What you will do
Only the lines from the one containing "(hX_orbit_314_3 : n" through the one containing "(hX_orbit_5024_4 : n" should be printed, exactly as they appear below, with both ends included.

*****

import Summits.Ventures.AbcSig.Rows.TemplateAB
import Summits.Ventures.AbcSig.Levels.N314
import Summits.Ventures.AbcSig.Levels.N5024

/-!
# Venture AbcSig — ROW `C2aL157A3AB`: `157^m·xⁿ + 2^a·yⁿ = z²` (SECOND coefficient distribution of the cell; the distribution `xⁿ + 2^a·157^m·yⁿ = z²` is `Rows/C2aL157A3.lean`), class `a 3` (GENERATED by plean/leanrow.py)

HONEST FRAMING. A row of a COMPUTATION cell (`pub-abcsig`); a CONDITIONAL theorem, no claim on ABC or any summit.
Hypotheses: `BS04Package` (CITED), `DataComplete` at levels [314, 5024] (COMPUTED, two-engine certified
level files), and the listed per-orbit exclusions `hX_…` (CITED; the
row's R5 cell names each). Everything else is kernel-checked (`Rows/TemplateAB.lean`, `Levels/N….lean` — the SAME level files as the first distribution). Exponent
range: prime `n ≥ 11`, `n ≠ 157`; `B = 2^a 157^m` with `a, m < n` (n-th-power free).
Row of record:  (sha256 ; SIGNED 2026-08-22T12:17:58Z by referee (ref-g8)); its R0: THEOREM (uses CITED arithmetic facts) for all primes n >= 11 with n coprime to 1256 — class: candidate (a ∈ {0,3} cell, BATCH-03; lit/COVERAGE §C2 + I–K 2006 Th. Exponents left open by the row of record are excluded here via ; kernel-sieve residuals the row of record closes by a cell module (M6 Eisenstein / M4 Kraus certificates) appear as CITED hypotheses .
-/

namespace Summit.Ventures.AbcSig

/-- Row `C2aL157A3AB`: second coefficient distribution `157^m·xⁿ + 2^a·yⁿ = z²` (see module docstring). -/
theorem row_C2aL157A3AB (M : NewformModel) (hP : M.BS04Package)
    (hD314 : M.DataComplete 314 level314Orbits) (hD5024 : M.DataComplete 5024 level5024Orbits)
    (n : ℕ) (hn : n.Prime) (hmin : 11 ≤ n) (hnℓ : n ≠ 157) (m : ℕ) (hm : 1 ≤ m) (hmn : m < n)
    (hX_orbit_314_2 : n ∈ ([13] : List ℕ) → M.Excludes 314 orbit_314_2 (famAB (157 ^ m) (2 ^ 3) n (fun _ _ => True)))
    (hX_orbit_314_3 : n ∈ ([79] : List ℕ) → M.Excludes 314 orbit_314_3 (famAB (157 ^ m) (2 ^ 3) n (fun _ _ => True)))
    (hX_orbit_5024_4 : n ∈ ([17] : List ℕ) → M.Excludes 5024 orbit_5024_4 (famAB (157 ^ m) (2 ^ 3) n (fun _ _ => True)))
    (x y z : ℤ) (hxy1 : x * y ≠ 1) (hxy2 : x * y ≠ -1) : ¬ IsPrimitiveSolution (157 ^ m) (2 ^ 3) 1 n x y z := by
  have hℓ : Nat.Prime 157 := by norm_num
  have h7 : 7 ≤ n := by omega
  have hS314 :=
    (level314_sieve n hn h7 (fun o => M.Excludes 314 o (famAB (157 ^ m) (2 ^ 3) n (fun _ _ => True))) (fun h => absurd h (by simp only [List.mem_cons, List.not_mem_nil, or_false]; omega)) hX_orbit_314_2 hX_orbit_314_3)
  have hS5024 :=
    (level5024_sieve n hn h7 (fun o => M.Excludes 5024 o (famAB (157 ^ m) (2 ^ 3) n (fun _ _ => True))) (fun h => absurd h (by simp only [List.mem_cons, List.not_mem_nil, or_false]; omega)) (fun h => absurd h (by simp only [List.mem_cons, List.not_mem_nil, or_false]; omega)) hX_orbit_5024_4)
  exact rowC2aAB_a3 157 hℓ (by norm_num) M hP n hn h7 hnℓ hD5024 hD314 m hm hmn
    hS5024
    hS314 x y z hxy1 hxy2

end Summit.Ventures.AbcSig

*****

Your response
    (hX_orbit_314_3 : n ∈ ([79] : List ℕ) → M.Excludes 314 orbit_314_3 (famAB (157 ^ m) (2 ^ 3) n (fun _ _ => True)))
    (hX_orbit_5024_4 : n ∈ ([17] : List ℕ) → M.Excludes 5024 orbit_5024_4 (famAB (157 ^ m) (2 ^ 3) n (fun _ _ => True)))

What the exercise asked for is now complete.